__YOUR OBJECTIVE__
Would you output the entries below only from the line containing "F[X] (RatFunc F)" through the line containing "(the two identifications", exactly as they stand and with both ends included?

__EXTRACTED ENTRIES__
# # #

/-!
# COROLLARY 5.8: affirmative answers to Questions 4.3 (`sₙ : kₙ → Iⁿ/Iⁿ⁺¹` injective) and 4.4 (`⋂ Iⁿ = 0`) for `F` and
# for the residue fields `F[t]/(π)` give affirmative answers for the rational function field `F(t)`
# (Milnor, *Algebraic K-theory and quadratic forms*, Invent. Math. 9 (1970), §5)

Family `hodge`, lane `lit-hodgefound` (foundations library; seat `lit-hodgefound-p27`, generation 42, row g42-#7);
topic `RingTheory/KTheory`.  Sequel of `MilnorKWittRingResidueFieldAscent` (g42-#6: COROLLARY 5.2, `grMk_neg`,
`gen_sub_one_mul_mem_pow_succ`, `sHom_kmk_cons`), of `MilnorKRatFuncBoundary` (g40-#3, THEOREM 2.3: `MilnorK.psiRat = ψ`,
`MilnorK.boundaryAt = ∂_𝔭`, `MilnorK.constMap`, `forall_boundaryAt_eq_zero_iff`, `exists_forall_boundaryAt_eq`,
`finite_setOf_boundaryAt_ne_zero`, `psiRat_constMap`), of `MilnorKWittRingRatFuncResidues` /
`MilnorKWittRingRatFuncExactSequence` (g41-#7, g42-#2, THEOREM 5.3: `WittRing.retraction = ρ`, `boundaryAtW = ∂_𝔭`,
`retraction_mem_pow`, `boundaryAtW_mem_pow`, `forall_boundaryAtW_eq_zero_iff`), of
`MilnorKWittRingRatFuncIdealPowersExact` (g42-#3: `sndResidue_gen_pi_sub_one_mul`, `sndResidue_eq_zero_of_mem_closure`,
`rho_gen_mul_prod`), of `MilnorKTameSymbol` (g40-#1: `MilnorK.boundary`, `closure_primeUnitSymbols`,
`boundary_symbol_cons_units`) and of `MilnorKWittRing` (g40: THEOREM 4.1 `WittRing.sHom = sₙ`, `grMk_eq_zero_iff`).
PROVED THEOREMS ONLY; no definition, no named fact, no instance, no notation, 0 `sorry`, net debt 0 (D-0026).

## The source, verbatim

J. Milnor, *Algebraic K-theory and quadratic forms*, Invent. Math. 9 (1970) 318–344 (held `paper:doi-10-1007-bf01425486`;
bib key `Milnor1970`), §5 (p0022 L11–L14), for `E = F(t)`: «**COROLLARY 5.8.** If the questions 4.3 and 4.4 have
affirmative answers for every finite extension F′ of a field F, then they have affirmative answers for the field
E = F(t) of rational functions. The proof is completely analogous to that of 5.2.»  The proof of 5.2 (p0017 L28–L53):
«Consider the diagram kₙĒ → kₙE → kₙ₋₁Ē over IⁿĒ/Iⁿ⁺¹Ē → IⁿE/Iⁿ⁺¹E → Iⁿ⁻¹Ē/IⁿĒ, where the top sequence comes
from §2.6, the vertical arrows from §4.1, and the bottom sequence is the quotient of (7ₙ) by (7ₙ₊₁). Checking that this
diagram is commutative, and then applying the Five Lemma, the conclusion follows.»  Here the top sequence is THEOREM 2.3
(p0008 L12–L16) «0 → KₙF → KₙF(t) → ⊕ Kₙ₋₁F[t]/(π) → 0 […] split exact» reduced modulo `2`, and the bottom sequence is
the quotient of LEMMA 5.7 (p0021 L27–L29) «0 → IⁿF → IⁿE → ⊕ Iⁿ⁻¹Ē_π → 0» by its successor.

## What is formalised (`sₙ` is onto `Iⁿ/Iⁿ⁺¹` for every field, so Question 4.3 for `L` reads
`∀ n, Function.Injective (WittRing.sHom L n)`; Question 4.4 reads `(⨅ n, fundIdeal L ^ n) = ⊥`; the residue field of
the prime `𝔭 = (π)` is `ResidueFieldAt F[X] (RatFunc F) 𝔭`, which `quotientEquivResidueFieldAt` identifies with `F[t]/(π)`)

* §1 «checking that this diagram is commutative», the right square, for ANY discretely valued field `(K, v, π)` and with no
  hypothesis on `K` (sharper than `MilnorKWittRingResidueFieldAscent`, which assumed (H)): for every `x ∈ Kₙ₊₁K` there
  is `Y ∈ Iⁿ⁺¹K` with `sₙ₊₁[x] = grMk Y` and `sₙ^K̄[∂x] = grMk (∂Y)` (`exists_sHom_kmk_eq_and_sHom_kmk_boundary_eq`, by
  the generators `{ϖ, u₂, …}` of Lemma 2.1: `∂{πw, u} = {ū}` against `∂(((πw) − 1)∏((uⱼ) − 1)) = (w̄)∏((ūⱼ) − 1)`),
  the well-defined form **`grMk_sndResidue_eq_sHom_kmk_boundary`** (`sₙ^K̄[∂x] = grMk(∂y)` whenever `sₙ₊₁[x] = grMk y`),
  and **`kmk_boundary_eq_zero_of_sHom_kmk_eq_zero`** (`sₙ^K̄` injective, `sₙ₊₁[x] = 0 ⇒ [∂x] = 0`).
* §2 the left square for `E = F(t)` with the retractions `ψ : KₙE → KₙF` (Theorem 2.3) and `ρ : W(E) → W(F)` (Lemma
  5.4): `evalZeroHom_symm_eq` / `units_map_evalZeroHom_eq` (the two identifications `κ_(t) ≅ F[t]/(t) ≅ F` and
  `κ_(t) ≅ F` agree), `retraction_gen` (`ρ((f)) = (f̄)`), `psiRat_symbol`, **`exists_sHom_kmk_eq_and_sHom_kmk_psiRat_eq`**
  (`sₙᴱ[x] = grMk Y` and `sₙ^F[ψx] = grMk (ρY)`), **`kmk_psiRat_eq_zero_of_sHom_kmk_eq_zero`**.
* §3 the top row modulo `2`: **`kmk_eq_zero_of_psiRat_of_boundaryAt`** (`[ψx] = 0` and `[∂_𝔭 x] = 0` for all `𝔭` force
  `[x] = 0` in `kₙ₊₁F(t)` — Theorem 2.3's split exactness, halving the residues).
* §4 **COROLLARY 5.8 for Question 4.3**: **`sHom_ratFunc_succ_injective`** (`sₙ₊₁^F` and all `sₙ^{κ_𝔭}` injective ⇒
  `sₙ₊₁^{F(t)}` injective), **`sHom_ratFunc_injective`** (all degrees; `s₀` by `sHom_zero_injective`).  No hypothesis on
  the characteristic is needed for this half: the Witt side enters only through `ρ(IᵐE) ⊂ IᵐF` and `∂_𝔭(Iᵐ⁺¹E) ⊂ Iᵐκ_𝔭`.
* §5 **COROLLARY 5.8 for Question 4.4** (`char F ≠ 2`, through Theorem 5.3): **`iInf_pow_fundIdeal_ratFunc_eq_bot`**, and
  the corollary as printed, **`corollary_5_8`** (hypotheses for `F` and for every `κ_𝔭` — these, `κ_𝔭 ≅ F[t]/(π)`, are
  the finite extensions of `F` the proof uses).
* Not here: the converse transfers; Lemma 4.5 (global fields).

## References

* [Milnor1970] J. Milnor, *Algebraic K-theory and quadratic forms*, Invent. Math. 9 (1970) 318–344 — §5 Corollary 5.8
  (p0022 L11–L14); proof of Corollary 5.2 (p0017 L28–L53); Theorem 2.3 (p0008 L12–L16); Lemma 5.7 (p0021 L27–L30);
  §4 Questions 4.3, 4.4 (p0015 L29–L35).

Provenance: lane `lit-hodgefound`, seat `lit-hodgefound-p27` gen 42 (agent `literature-prover-lit-hodgefound-p27-g42-0`),
row g42-#7.
-/

set_option autoImplicit false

# # #

__ANSWER BELOW__
the prime `𝔭 = (π)` is `ResidueFieldAt F[X] (RatFunc F) 𝔭`, which `quotientEquivResidueFieldAt` identifies with `F[t]/(π)`)

* §1 «checking that this diagram is commutative», the right square, for ANY discretely valued field `(K, v, π)` and with no
  hypothesis on `K` (sharper than `MilnorKWittRingResidueFieldAscent`, which assumed (H)): for every `x ∈ Kₙ₊₁K` there
  is `Y ∈ Iⁿ⁺¹K` with `sₙ₊₁[x] = grMk Y` and `sₙ^K̄[∂x] = grMk (∂Y)` (`exists_sHom_kmk_eq_and_sHom_kmk_boundary_eq`, by
  the generators `{ϖ, u₂, …}` of Lemma 2.1: `∂{πw, u} = {ū}` against `∂(((πw) − 1)∏((uⱼ) − 1)) = (w̄)∏((ūⱼ) − 1)`),
  the well-defined form **`grMk_sndResidue_eq_sHom_kmk_boundary`** (`sₙ^K̄[∂x] = grMk(∂y)` whenever `sₙ₊₁[x] = grMk y`),
  and **`kmk_boundary_eq_zero_of_sHom_kmk_eq_zero`** (`sₙ^K̄` injective, `sₙ₊₁[x] = 0 ⇒ [∂x] = 0`).
* §2 the left square for `E = F(t)` with the retractions `ψ : KₙE → KₙF` (Theorem 2.3) and `ρ : W(E) → W(F)` (Lemma
  5.4): `evalZeroHom_symm_eq` / `units_map_evalZeroHom_eq` (the two identifications `κ_(t) ≅ F[t]/(t) ≅ F` and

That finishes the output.